Records from a collection:
....
import Summits.AtomisticToContinuum.HydrodynamicLimit.Theorems.EnskogAdjointDualityAdjointEnskogTestFamilyRMaxwellianParam
import Mathlib.Analysis.Calculus.ParametricIntegral
import Mathlib.Analysis.SpecialFunctions.JapaneseBracket
import HarnessLib

/-!
# EnskogAdjointDuality / AdjointEnskogTestFamilyR — Maxwellian characteristic derivative,
# part 4: differentiating polynomial moments of the local Maxwellian along a parameter curve

Support lemmas for the stub `stub_maxwellianCharDeriv` (B2) of the line `birth` of the crux
`Summit.AtomisticToContinuum.HydrodynamicLimit.Theses.EnskogAdjointDuality.AdjointEnskogTestFamilyR`
(stmt-AtomisticToContinuum-11592). For a `C¹` parameter curve `τ ↦ (ρ̂, θ̂, û)(τ)` with `θ̂`
bounded below by a positive constant near `τ₀` and a continuous weight `q` of polynomial growth,
the moment `τ ↦ ∫ ρ̂(τ) M_{1,θ̂(τ),û(τ)}(v) q(v) dv` is differentiable at `τ₀` with derivative the
moment of the characteristic-derivative kernel (differentiation under the integral sign,
dominated by a Gaussian tail):

* `k2r_integrable_of_pow_four_mul_abs_le` — `(1+|v|)⁴ |g| ≤ C` gives integrability on `ℝ³`;
* `k2r_hasDerivAt_integral_maxwellian_param` — the derivative of the moments.

References: C. Cercignani, R. Illner, M. Pulvirenti, *The Mathematical Theory of Dilute Gases*
(1994), §3.3 [CIP1994].
-/

noncomputable section

open MeasureTheory Set Filter Topology Metric
open scoped InnerProductSpace

namespace Summit.AtomisticToContinuum.HydrodynamicLimit.Theorems.EnskogAdjointDuality

open Literature.Analysis.FluidPDE Literature.MathematicalPhysics.KineticTheory

/-- `(1 + |v|)^{-4}` is integrable on `ℝ³`. [folklore] -/
theorem k2r_integrable_one_add_norm_rpow_neg_four :
    Integrable (fun v : V3 => (1 + ‖v‖) ^ (-(4 : ℝ))) := by
  refine integrable_one_add_norm ?_
  simp only [finrank_euclideanSpace, Fintype.card_fin, Nat.cast_ofNat]
  norm_num

/-- A measurable function on `ℝ³` with `(1 + |v|)⁴ |g(v)| ≤ C` is integrable. [folklore] -/
theorem k2r_integrable_of_pow_four_mul_abs_le {g : V3 → ℝ} (hg : AEStronglyMeasurable g volume)
    {C : ℝ} (hC : ∀ v, (1 + ‖v‖) ^ 4 * |g v| ≤ C) : Integrable g := by
  refine (k2r_integrable_one_add_norm_rpow_neg_four.const_mul C).mono' hg
    (Eventually.of_forall fun v => ?_)
  have hpos : (0 : ℝ) < (1 + ‖v‖) ^ 4 := by positivity
  rw [Real.norm_eq_abs, Real.rpow_neg (by positivity), show (4 : ℝ) = ((4 : ℕ) : ℝ) by norm_num,
    Real.rpow_natCast, ← div_eq_mul_inv, le_div_iff₀ hpos, mul_comm]
  exact hC v

/-- **Differentiating moments of the local Maxwellian along a parameter curve.** Let
`ρ̂, θ̂, û` be differentiable on a ball around `τ₀` with derivatives `ρd, θd, ud`, all of
`ρ̂, û, ρd, θd, ud` bounded there and `0 < θm ≤ θ̂ ≤ Θ`; let `q` be continuous with
`|q(v)| ≤ C_q (1+|v|)^k`. Then the kernel moment is integrable and
`d/dτ ∫ ρ̂ M_{1,θ̂,û} q dv = ∫ M_{1,θ̂,û} [ρd + ρ̂ (θd (|v−û|²/(2θ̂²) − 3/(2θ̂)) + ⟪ud, v−û⟫/θ̂)] q dv`
at `τ₀`. [cite: CIP1994, §3.3] -/
theorem k2r_hasDerivAt_integral_maxwellian_param {ρh θh ρd θd : ℝ → ℝ} {uh ud : ℝ → V3}
    {τ₀ ε : ℝ} (hε : 0 < ε)
    (hρ : ∀ τ ∈ ball τ₀ ε, HasDerivAt ρh (ρd τ) τ)
    (hθ : ∀ τ ∈ ball τ₀ ε, HasDerivAt θh (θd τ) τ)
    (hu : ∀ τ ∈ ball τ₀ ε, HasDerivAt uh (ud τ) τ)
    {R U θm Θ B : ℝ} (hθm : 0 < θm)
    (hbd : ∀ τ ∈ ball τ₀ ε, |ρh τ| ≤ R ∧ ‖uh τ‖ ≤ U ∧ θm ≤ θh τ ∧ θh τ ≤ Θ ∧
      |ρd τ| ≤ B ∧ |θd τ| ≤ B ∧ ‖ud τ‖ ≤ B)
    {q : V3 → ℝ} (hq : Continuous q) {Cq : ℝ} {k : ℕ} (hqb : ∀ v, |q v| ≤ Cq * (1 + ‖v‖) ^ k) :
    Integrable (fun v => localMaxwellian 1 (θh τ₀) (uh τ₀) v *
        (ρd τ₀ + ρh τ₀ * (θd τ₀ * (‖v - uh τ₀‖ ^ 2 / (2 * θh τ₀ ^ 2) - 3 / (2 * θh τ₀)) +
          ⟪ud τ₀, v - uh τ₀⟫_ℝ / θh τ₀)) * q v) ∧
    HasDerivAt (fun τ => ∫ v, ρh τ * localMaxwellian 1 (θh τ) (uh τ) v * q v)
      (∫ v, localMaxwellian 1 (θh τ₀) (uh τ₀) v *
        (ρd τ₀ + ρh τ₀ * (θd τ₀ * (‖v - uh τ₀‖ ^ 2 / (2 * θh τ₀ ^ 2) - 3 / (2 * θh τ₀)) +
          ⟪ud τ₀, v - uh τ₀⟫_ℝ / θh τ₀)) * q v) τ₀ := by
  have hτ₀ : τ₀ ∈ ball τ₀ ε := mem_ball_self hε
  have hCq : 0 ≤ Cq := by
    have h := (abs_nonneg _).trans (hqb 0)
    simpa using h
  -- constants
  obtain ⟨C₁, hC₁0, hC₁⟩ := k2r_exists_pow_mul_localMaxwellian_le (k + 4) U θm Θ hθm
  obtain ⟨C₂, hC₂0, hC₂⟩ := k2r_exists_pow_mul_charKernel_le (k + 4) R U θm Θ B hθm
  -- the family and its derivative
  set F : ℝ → V3 → ℝ := fun τ v => ρh τ * localMaxwellian 1 (θh τ) (uh τ) v * q v with hF
  set F' : ℝ → V3 → ℝ := fun τ v => localMaxwellian 1 (θh τ) (uh τ) v *
    (ρd τ + ρh τ * (θd τ * (‖v - uh τ‖ ^ 2 / (2 * θh τ ^ 2) - 3 / (2 * θh τ)) +
      ⟪ud τ, v - uh τ⟫_ℝ / θh τ)) * q v with hF'
  have hFc : ∀ τ, Continuous (F τ) := fun τ => by
    simp only [hF]
    exact (continuous_const.mul (continuous_localMaxwellian 1 _ _)).mul hq
  have hF'c : ∀ τ, Continuous (F' τ) := fun τ => by
    simp only [hF']
    refine ((continuous_localMaxwellian 1 _ _).mul ?_).mul hq
    fun_prop
  -- pointwise bounds on the ball
  have hpow : ∀ v : V3, (1 + ‖v‖) ^ (k + 4) = (1 + ‖v‖) ^ 4 * (1 + ‖v‖) ^ k := fun v => by
    rw [pow_add, mul_comm]
  have hFbd : ∀ v, (1 + ‖v‖) ^ 4 * |F τ₀ v| ≤ |R| * C₁ * Cq := by
    intro v
    obtain ⟨h1, h2, h3, h4, -, -, -⟩ := hbd τ₀ hτ₀
    have hM0 : 0 ≤ localMaxwellian 1 (θh τ₀) (uh τ₀) v :=
      localMaxwellian_nonneg zero_le_one (hθm.le.trans h3) _ v
    have hM := hC₁ _ _ v h3 h4 h2
    simp only [hF]
    rw [abs_mul, abs_mul, abs_of_nonneg hM0]
    calc (1 + ‖v‖) ^ 4 * (|ρh τ₀| * localMaxwellian 1 (θh τ₀) (uh τ₀) v * |q v|)
        ≤ (1 + ‖v‖) ^ 4 * (|R| * localMaxwellian 1 (θh τ₀) (uh τ₀) v * (Cq * (1 + ‖v‖) ^ k)) := by
          refine mul_le_mul_of_nonneg_left ?_ (by positivity)
          exact mul_le_mul (mul_le_mul_of_nonneg_right (h1.trans (le_abs_self R)) hM0) (hqb v)
            (abs_nonneg _) (by positivity)
      _ = |R| * ((1 + ‖v‖) ^ (k + 4) * localMaxwellian 1 (θh τ₀) (uh τ₀) v) * Cq := by
          rw [hpow]; ring
      _ ≤ |R| * C₁ * Cq := by gcongr
  have hF'bd : ∀ τ ∈ ball τ₀ ε, ∀ v, (1 + ‖v‖) ^ 4 * |F' τ v| ≤ C₂ * Cq := by
    intro τ hτ v
    obtain ⟨h1, h2, h3, h4, h5, h6, h7⟩ := hbd τ hτ
    have hB0 : 0 ≤ B := (abs_nonneg _).trans h5
    have hn : (1 : ℝ) ≤ 1 + ‖v‖ := le_add_of_nonneg_right (norm_nonneg _)
    have hB1 : B ≤ B * (1 + ‖v‖) := le_mul_of_one_le_right hB0 hn
    have hK := hC₂ (ρh τ) (θh τ) (ρd τ) (θd τ) (uh τ) (ud τ) v h1 h3 h4 h2 (h5.trans hB1)
      (h6.trans hB1) (h7.trans hB1)
    simp only [hF']
    rw [abs_mul]
    calc (1 + ‖v‖) ^ 4 * (|localMaxwellian 1 (θh τ) (uh τ) v * (ρd τ + ρh τ * (θd τ *
          (‖v - uh τ‖ ^ 2 / (2 * θh τ ^ 2) - 3 / (2 * θh τ)) + ⟪ud τ, v - uh τ⟫_ℝ / θh τ))| * |q v|)
        ≤ (1 + ‖v‖) ^ 4 * (|localMaxwellian 1 (θh τ) (uh τ) v * (ρd τ + ρh τ * (θd τ *
          (‖v - uh τ‖ ^ 2 / (2 * θh τ ^ 2) - 3 / (2 * θh τ)) + ⟪ud τ, v - uh τ⟫_ℝ / θh τ))| *
            (Cq * (1 + ‖v‖) ^ k)) := by gcongr; exact hqb v
      _ = ((1 + ‖v‖) ^ (k + 4) * |localMaxwellian 1 (θh τ) (uh τ) v * (ρd τ + ρh τ * (θd τ *
          (‖v - uh τ‖ ^ 2 / (2 * θh τ ^ 2) - 3 / (2 * θh τ)) + ⟪ud τ, v - uh τ⟫_ℝ / θh τ))|) *
            Cq := by rw [hpow]; ring
      _ ≤ C₂ * Cq := by gcongr
  -- differentiation under the integral sign
  have hmain := hasDerivAt_integral_of_dominated_loc_of_deriv_le (μ := (volume : Measure V3))
    (F := F) (F' := F') (x₀ := τ₀) (bound := fun v => (C₂ * Cq) * (1 + ‖v‖) ^ (-(4 : ℝ)))
    (ball_mem_nhds τ₀ hε) (Eventually.of_forall fun τ => (hFc τ).aestronglyMeasurable)
    (k2r_integrable_of_pow_four_mul_abs_le (hFc τ₀).aestronglyMeasurable hFbd)
    (hF'c τ₀).aestronglyMeasurable ?_ (k2r_integrable_one_add_norm_rpow_neg_four.const_mul _) ?_
  · simpa only [hF, hF'] using hmain
  · refine Eventually.of_forall fun v τ hτ => ?_
    have hpos : (0 : ℝ) < (1 + ‖v‖) ^ 4 := by positivity
    rw [Real.norm_eq_abs, Real.rpow_neg (by positivity), show (4 : ℝ) = ((4 : ℕ) : ℝ) by norm_num,
      Real.rpow_natCast, ← div_eq_mul_inv, le_div_iff₀ hpos, mul_comm]
    exact hF'bd τ hτ v
  · refine Eventually.of_forall fun v τ hτ => ?_
    obtain ⟨-, -, h3, -, -, -, -⟩ := hbd τ hτ
    have h := (k2r_hasDerivAt_localMaxwellian_param (hρ τ hτ) (hθ τ hτ) (hu τ hτ)
      (hθm.trans_le h3) v).mul_const (q v)
    simpa only [hF, hF'] using h

/-- **Registered form (sub-goal `stub_maxwellianCharDeriv_momentDeriv` of stub B2).**
Differentiating polynomial moments of the local Maxwellian along a `C¹` parameter curve under the
integral sign. [cite: CIP1994, §3.3] -/
theorem stub_maxwellianCharDeriv_momentDeriv :
    ∀ (ρh θh ρd θd : ℝ → ℝ) (uh ud : ℝ → EuclideanSpace ℝ (Fin 3)) (τ₀ ε : ℝ), 0 < ε →
    (∀ τ ∈ Metric.ball τ₀ ε, HasDerivAt ρh (ρd τ) τ) →
    (∀ τ ∈ Metric.ball τ₀ ε, HasDerivAt θh (θd τ) τ) →
    (∀ τ ∈ Metric.ball τ₀ ε, HasDerivAt uh (ud τ) τ) →
    ∀ (R U θm Θ B : ℝ), 0 < θm →
    (∀ τ ∈ Metric.ball τ₀ ε, |ρh τ| ≤ R ∧ ‖uh τ‖ ≤ U ∧ θm ≤ θh τ ∧ θh τ ≤ Θ ∧
      |ρd τ| ≤ B ∧ |θd τ| ≤ B ∧ ‖ud τ‖ ≤ B) →
    ∀ (q : EuclideanSpace ℝ (Fin 3) → ℝ), Continuous q → ∀ (Cq : ℝ) (k : ℕ),
    (∀ v, |q v| ≤ Cq * (1 + ‖v‖) ^ k) →
    HasDerivAt (fun τ => ∫ v : EuclideanSpace ℝ (Fin 3),
        ρh τ * Literature.Analysis.FluidPDE.localMaxwellian 1 (θh τ) (uh τ) v * q v)
      (∫ v : EuclideanSpace ℝ (Fin 3), Literature.Analysis.FluidPDE.localMaxwellian 1 (θh τ₀) (uh τ₀) v *
        (ρd τ₀ + ρh τ₀ * (θd τ₀ * (‖v - uh τ₀‖ ^ 2 / (2 * θh τ₀ ^ 2) - 3 / (2 * θh τ₀)) +
          inner ℝ (ud τ₀) (v - uh τ₀) / θh τ₀)) * q v) τ₀ :=
  fun _ _ _ _ _ _ _ _ hε hρ hθ hu _ _ _ _ _ hθm hbd _ hq _ _ hqb =>
    (k2r_hasDerivAt_integral_maxwellian_param hε hρ hθ hu hθm hbd hq hqb).2

end Summit.AtomisticToContinuum.HydrodynamicLimit.Theorems.EnskogAdjointDuality

end
import Literature.NumberTheory.Sieve.ThetaHeckeExpansion
import HarnessLib

/-!
# The character `χ` on the totally positive units as a frequency of `logSpace K`

Topic `Literature/NumberTheory/Sieve`, sub-namespace `ThetaUnits` (continued). For the
quantitative harmonic analysis of `Θ_{Ω'}(χ)` uniform in the modulus `𝔣` we work on the FIXED
full lattice `L⁺ = posUnitLattice K` of logarithms of totally positive units (`ConeWeylSums`)
rather than on `L_𝔣`: the restriction of `χ` to `U⁺ ≅ L⁺` is a character of a free abelian
group, hence of the form `ℓ ↦ e(κ_χ(ℓ))` for a real linear functional `κ_χ` with bounded
coefficients (Hecke 1920 §1: "Exponenten" of a character on the units):

* `logEquiv : U⁺ ≃* Multiplicative L⁺` (totally real `K`), `uOf ℓ` the unit with logarithm `ℓ`;
* `theta_ χ i ∈ (−1/2, 1/2]` — `χ(uOf bᵢ) = e(θᵢ)` on the basis `rBasis L⁺`;
* `kappa χ = ∑ᵢ θᵢ · coordᵢ : logSpace K →L[ℝ] ℝ`, **`unitChar_uOf : χ(uOf ℓ) = e(κ_χ(ℓ))`**,
  `unitChar_eq_e_kappa : χ(u) = e(κ_χ(log u))` for `u ∈ U⁺`;
* `abs_kappa_le` — `|κ_χ(v)| ≤ (1/2) ∑ᵢ |coordᵢ(v)|` (uniform in `χ` and `𝔣`).

## References

* E. Hecke, Math. Z. 6 (1920), §1. [cite: HeckeMathZ1920, §1]
* T. Mitsui, Jap. J. Math. 26 (1956), §3. [cite: Mitsui1956, §3]
-/

noncomputable section

open NumberField NumberField.InfinitePlace NumberField.Units NumberField.Units.dirichletUnitTheorem
  Literature.NumberTheory.LFunctions Literature.NumberTheory.LFunctions.HeckeCone
  Literature.NumberTheory.LFunctions.AbelianDensity
  Literature.NumberTheory.Sieve.UnitKernel Literature.NumberTheory.Sieve.UnitPeriodic
  Literature.Algebra.EuclideanLattices.LatticePeriodic Module
open scoped Classical

namespace Literature.NumberTheory.Sieve.ThetaUnits

variable {K : Type*} [Field K] [NumberField K] [IsTotallyReal K]

local notation "rkE" => finrank ℝ (logSpace K)

/-! ## `U⁺ ≃ L⁺` -/

variable (K) in
/-- **`U⁺ ≃* L⁺`** by the logarithmic embedding (totally real `K`). [folklore] -/
def logEquiv : posUnits K ≃* Multiplicative (posUnitLattice K) :=
  MulEquiv.ofBijective
    ({ toFun := fun u => Multiplicative.ofAdd ⟨logEmbedding K (Additive.ofMul (u : (𝓞 K)ˣ)), logEmbedding_mem_posUnitLattice u.2⟩
       map_one' := by
         apply Multiplicative.toAdd.injective
         simp only [toAdd_ofAdd, toAdd_one, OneMemClass.coe_one, ofMul_one, map_zero]
         rfl
       map_mul' := fun u v => by
         apply Multiplicative.toAdd.injective
         simp only [toAdd_ofAdd, toAdd_mul, Subgroup.coe_mul, ofMul_mul, map_add]
         rfl } : posUnits K →* Multiplicative (posUnitLattice K))
    ⟨fun u v h => by
      have h' := congrArg (fun x : Multiplicative (posUnitLattice K) => ((Multiplicative.toAdd x : posUnitLattice K) : logSpace K)) h
      simp only [MonoidHom.coe_mk, OneHom.coe_mk, toAdd_ofAdd] at h'
      exact Subtype.ext (logEmbedding_injOn_posUnits u.2 v.2 h'),
     fun x => by
      obtain ⟨u, hu, hux⟩ := exists_of_mem_posUnitLattice (Multiplicative.toAdd x).2
      refine ⟨⟨u, hu⟩, ?_⟩
      apply Multiplicative.toAdd.injective
      exact Subtype.ext hux⟩

/-- The value of `logEquiv`. [folklore] -/
theorem logEquiv_apply (u : posUnits K) :
    ((Multiplicative.toAdd (logEquiv K u) : posUnitLattice K) : logSpace K) = logEmbedding K (Additive.ofMul (u : (𝓞 K)ˣ)) := rfl

variable (K) in
/-- `uOf ℓ`: the totally positive unit with logarithm `ℓ ∈ L⁺`. [folklore] -/
def uOf (ℓ : posUnitLattice K) : posUnits K := (logEquiv K).symm (Multiplicative.ofAdd ℓ)

/-- `log (uOf ℓ) = ℓ`. [folklore] -/
theorem logEmbedding_uOf (ℓ : posUnitLattice K) :
    logEmbedding K (Additive.ofMul ((uOf K ℓ : posUnits K) : (𝓞 K)ˣ)) = (ℓ : logSpace K) := by
  have h := (logEquiv K).apply_symm_apply (Multiplicative.ofAdd ℓ)
  have h2 := congrArg (fun x : Multiplicative (posUnitLattice K) => ((Multiplicative.toAdd x : posUnitLattice K) : logSpace K)) h
  simp only [toAdd_ofAdd] at h2
  rw [← h2]
  rfl

/-- `uOf (log u) = u`. [folklore] -/
theorem uOf_logEquiv (u : posUnits K) : uOf K (Multiplicative.toAdd (logEquiv K u)) = u := by
  unfold uOf
  rw [ofAdd_toAdd, MulEquiv.symm_apply_apply]

/-- `uOf` is a homomorphism: `uOf (ℓ + ℓ') = uOf ℓ · uOf ℓ'`. [folklore] -/
theorem uOf_add (ℓ ℓ' : posUnitLattice K) : uOf K (ℓ + ℓ') = uOf K ℓ * uOf K ℓ' := by
  unfold uOf
  rw [ofAdd_add, map_mul]

/-- `uOf 0 = 1`. [folklore] -/
theorem uOf_zero : uOf K (0 : posUnitLattice K) = 1 := by
  unfold uOf
  rw [ofAdd_zero, map_one]

/-- `uOf (n • ℓ) = (uOf ℓ)^n`. [folklore] -/
theorem uOf_zsmul (n : ℤ) (ℓ : posUnitLattice K) : uOf K (n • ℓ) = uOf K ℓ ^ n := by
  unfold uOf
  rw [ofAdd_zsmul, map_zpow]

/-! ## The frequency `κ_χ` of `χ` on the units -/

variable {𝔣 : Ideal (𝓞 K)} (χ : AddChar (Additive ((𝓞 K ⧸ 𝔣)ˣ)) ℂ)

/-- `e(x) = exp(2πi x)`. [folklore] -/
def eC (x : ℝ) : ℂ := Complex.exp (2 * Real.pi * Complex.I * x)

omit [IsTotallyReal K] in
/-- `e(x + y) = e(x) e(y)`. [folklore] -/
theorem eC_add (x y : ℝ) : eC (x + y) = eC x * eC y := by
  unfold eC; rw [← Complex.exp_add]; push_cast; ring_nf

/-- `uOf` over a finite sum. [folklore] -/
theorem uOf_sum {ι : Type*} (s : Finset ι) (f : ι → posUnitLattice K) : uOf K (∑ i ∈ s, f i) = ∏ i ∈ s, uOf K (f i) := by
  unfold uOf
  rw [ofAdd_sum, map_prod]

/-- `θᵢ`: `χ(uOf bᵢ) = e(θᵢ)` with `θᵢ = arg(χ(uOf bᵢ))/(2π) ∈ (−1/2, 1/2]`, `bᵢ = zBasis L⁺ i`.
[cite: HeckeMathZ1920, §1] -/
def theta_ (i : Fin rkE) : ℝ :=
  Complex.arg (unitChar χ ((uOf K (zBasis (posUnitLattice K) i) : posUnits K) : (𝓞 K)ˣ)) / (2 * Real.pi)

/-- **The frequency `κ_χ = ∑ᵢ θᵢ coordᵢ`** of `χ` on the units. [cite: HeckeMathZ1920, §1] -/
def kappa : logSpace K →L[ℝ] ℝ :=
  LinearMap.toContinuousLinearMap (∑ i, theta_ χ i • (rBasis (posUnitLattice K)).coord i)

/-- Unfolding `kappa`. [folklore] -/
theorem kappa_apply (v : logSpace K) : kappa χ v = ∑ i, theta_ χ i * (rBasis (posUnitLattice K)).repr v i := by
  simp [kappa, Basis.coord_apply]

/-- **`|κ_χ(v)| ≤ (1/2) ∑ᵢ |coordᵢ(v)|`**, uniformly in `χ`. [folklore] -/
theorem abs_kappa_le (v : logSpace K) : |kappa χ v| ≤ (1 / 2) * ∑ i, |(rBasis (posUnitLattice K)).repr v i| := by
  rw [kappa_apply, Finset.mul_sum]
  refine (Finset.abs_sum_le_sum_abs _ _).trans (Finset.sum_le_sum fun i _ => ?_)
  rw [abs_mul]
  refine mul_le_mul_of_nonneg_right ?_ (abs_nonneg _)
  rw [theta_, abs_div, abs_of_pos (by positivity : (0 : ℝ) < 2 * Real.pi), div_le_iff₀ (by positivity)]
  have h1 := Complex.abs_arg_le_pi (unitChar χ ((uOf K (zBasis (posUnitLattice K) i) : posUnits K) : (𝓞 K)ˣ))
  linarith

/-- On the basis: `χ(uOf bᵢ) = e(θᵢ)` (values of `χ` on units are unimodular; `𝔣 ≠ 0`). [folklore] -/
theorem unitChar_uOf_zBasis [Finite (𝓞 K ⧸ 𝔣)] (i : Fin rkE) :
    unitChar χ ((uOf K (zBasis (posUnitLattice K) i) : posUnits K) : (𝓞 K)ˣ) = eC (theta_ χ i) := by
  set z := unitChar χ ((uOf K (zBasis (posUnitLattice K) i) : posUnits K) : (𝓞 K)ˣ) with hz
  have hnorm : ‖z‖ = 1 := by rw [hz, unitChar_apply]; exact norm_toMulHom _ _
  have h := Complex.norm_mul_exp_arg_mul_I z
  rw [hnorm, Complex.ofReal_one, one_mul] at h
  rw [eC, theta_]
  conv_lhs => rw [← h]
  congr 1
  rw [← hz]
  push_cast
  field_simp

omit [NumberField K] [IsTotallyReal K] in
/-- `χ(u⁻¹) = χ(u)⁻¹` on units. [folklore] -/
theorem unitChar_inv (u : (𝓞 K)ˣ) : unitChar χ u⁻¹ = (unitChar χ u)⁻¹ := by
  have h : unitChar χ u⁻¹ * unitChar χ u = 1 := by rw [← map_mul, inv_mul_cancel, map_one]
  have hne : unitChar χ u ≠ 0 := fun h0 => by rw [h0, mul_zero] at h; exact zero_ne_one h
  exact eq_inv_of_mul_eq_one_left h

omit [IsTotallyReal K] in
/-- `e(n x) = e(x)^n`. [folklore] -/
theorem eC_int_mul (n : ℤ) (x : ℝ) : eC ((n : ℝ) * x) = eC x ^ n := by
  unfold eC
  rw [← Complex.exp_int_mul]
  push_cast
  ring_nf

omit [IsTotallyReal K] in
/-- `e` of a finite sum. [folklore] -/
theorem eC_sum {ι : Type*} (s : Finset ι) (f : ι → ℝ) : eC (∑ i ∈ s, f i) = ∏ i ∈ s, eC (f i) := by
  induction s using Finset.induction_on with
  | empty => simp [eC]
  | insert a s ha ih => rw [Finset.sum_insert ha, Finset.prod_insert ha, eC_add, ih]

/-- **`χ(uOf ℓ) = e(κ_χ(ℓ))` for every `ℓ ∈ L⁺`.** [cite: HeckeMathZ1920, §1] -/
theorem unitChar_uOf [Finite (𝓞 K ⧸ 𝔣)] (ℓ : posUnitLattice K) :
    unitChar χ ((uOf K ℓ : posUnits K) : (𝓞 K)ˣ) = eC (kappa χ (ℓ : logSpace K)) := by
  set b := zBasis (posUnitLattice K) with hb
  -- `ℓ = ∑ nᵢ • bᵢ`
  have hsum : ℓ = ∑ i, (b.repr ℓ i) • b i := (b.sum_repr ℓ).symm
  conv_lhs => rw [hsum]
  rw [uOf_sum, Subgroup.val_finsetProd, map_prod]
  -- each factor
  have hfac : ∀ i, unitChar χ (((uOf K ((b.repr ℓ i) • b i) : posUnits K) : (𝓞 K)ˣ)) = eC (theta_ χ i) ^ (b.repr ℓ i) := by
    intro i
    rw [uOf_zsmul, Subgroup.coe_zpow, map_zpow' (unitChar χ) (unitChar_inv χ), hb, unitChar_uOf_zBasis χ i]
  rw [Finset.prod_congr rfl fun i _ => hfac i]
  -- the right-hand side
  rw [kappa_apply]
  have hrepr : ∀ i, (rBasis (posUnitLattice K)).repr (ℓ : logSpace K) i = (b.repr ℓ i : ℝ) := fun i => by
    rw [rBasis, hb, Basis.ofZLatticeBasis_repr_apply]
  rw [Finset.sum_congr rfl fun i _ => by rw [hrepr i], eC_sum]
  refine Finset.prod_congr rfl fun i _ => ?_
  rw [← eC_int_mul, mul_comm]

/-- **`χ(u) = e(κ_χ(log u))` for every totally positive unit `u`.** [cite: HeckeMathZ1920, §1] -/
theorem unitChar_eq_eC_kappa [Finite (𝓞 K ⧸ 𝔣)] (u : posUnits K) :
    unitChar χ (u : (𝓞 K)ˣ) = eC (kappa χ (logEmbedding K (Additive.ofMul (u : (𝓞 K)ˣ)))) := by
  have h := unitChar_uOf χ (Multiplicative.toAdd (logEquiv K u))
  rw [uOf_logEquiv] at h
  rw [h, logEquiv_apply]

end Literature.NumberTheory.Sieve.ThetaUnits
....
- _Task instructions_
From the records above, copy only the lines starting with the line that holds "localMaxwellian_nonneg zero_le_one (hθm.le.trans" and going on through the line that holds "Cq := by rw [hpow]; ring", exactly as written.

- _Answer box_
      localMaxwellian_nonneg zero_le_one (hθm.le.trans h3) _ v
    have hM := hC₁ _ _ v h3 h4 h2
    simp only [hF]
    rw [abs_mul, abs_mul, abs_of_nonneg hM0]
    calc (1 + ‖v‖) ^ 4 * (|ρh τ₀| * localMaxwellian 1 (θh τ₀) (uh τ₀) v * |q v|)
        ≤ (1 + ‖v‖) ^ 4 * (|R| * localMaxwellian 1 (θh τ₀) (uh τ₀) v * (Cq * (1 + ‖v‖) ^ k)) := by
          refine mul_le_mul_of_nonneg_left ?_ (by positivity)
          exact mul_le_mul (mul_le_mul_of_nonneg_right (h1.trans (le_abs_self R)) hM0) (hqb v)
            (abs_nonneg _) (by positivity)
      _ = |R| * ((1 + ‖v‖) ^ (k + 4) * localMaxwellian 1 (θh τ₀) (uh τ₀) v) * Cq := by
          rw [hpow]; ring
      _ ≤ |R| * C₁ * Cq := by gcongr
  have hF'bd : ∀ τ ∈ ball τ₀ ε, ∀ v, (1 + ‖v‖) ^ 4 * |F' τ v| ≤ C₂ * Cq := by
    intro τ hτ v
    obtain ⟨h1, h2, h3, h4, h5, h6, h7⟩ := hbd τ hτ
    have hB0 : 0 ≤ B := (abs_nonneg _).trans h5
    have hn : (1 : ℝ) ≤ 1 + ‖v‖ := le_add_of_nonneg_right (norm_nonneg _)
    have hB1 : B ≤ B * (1 + ‖v‖) := le_mul_of_one_le_right hB0 hn
    have hK := hC₂ (ρh τ) (θh τ) (ρd τ) (θd τ) (uh τ) (ud τ) v h1 h3 h4 h2 (h5.trans hB1)
      (h6.trans hB1) (h7.trans hB1)
    simp only [hF']
    rw [abs_mul]
    calc (1 + ‖v‖) ^ 4 * (|localMaxwellian 1 (θh τ) (uh τ) v * (ρd τ + ρh τ * (θd τ *
          (‖v - uh τ‖ ^ 2 / (2 * θh τ ^ 2) - 3 / (2 * θh τ)) + ⟪ud τ, v - uh τ⟫_ℝ / θh τ))| * |q v|)
        ≤ (1 + ‖v‖) ^ 4 * (|localMaxwellian 1 (θh τ) (uh τ) v * (ρd τ + ρh τ * (θd τ *
          (‖v - uh τ‖ ^ 2 / (2 * θh τ ^ 2) - 3 / (2 * θh τ)) + ⟪ud τ, v - uh τ⟫_ℝ / θh τ))| *
            (Cq * (1 + ‖v‖) ^ k)) := by gcongr; exact hqb v
      _ = ((1 + ‖v‖) ^ (k + 4) * |localMaxwellian 1 (θh τ) (uh τ) v * (ρd τ + ρh τ * (θd τ *
          (‖v - uh τ‖ ^ 2 / (2 * θh τ ^ 2) - 3 / (2 * θh τ)) + ⟪ud τ, v - uh τ⟫_ℝ / θh τ))|) *
            Cq := by rw [hpow]; ring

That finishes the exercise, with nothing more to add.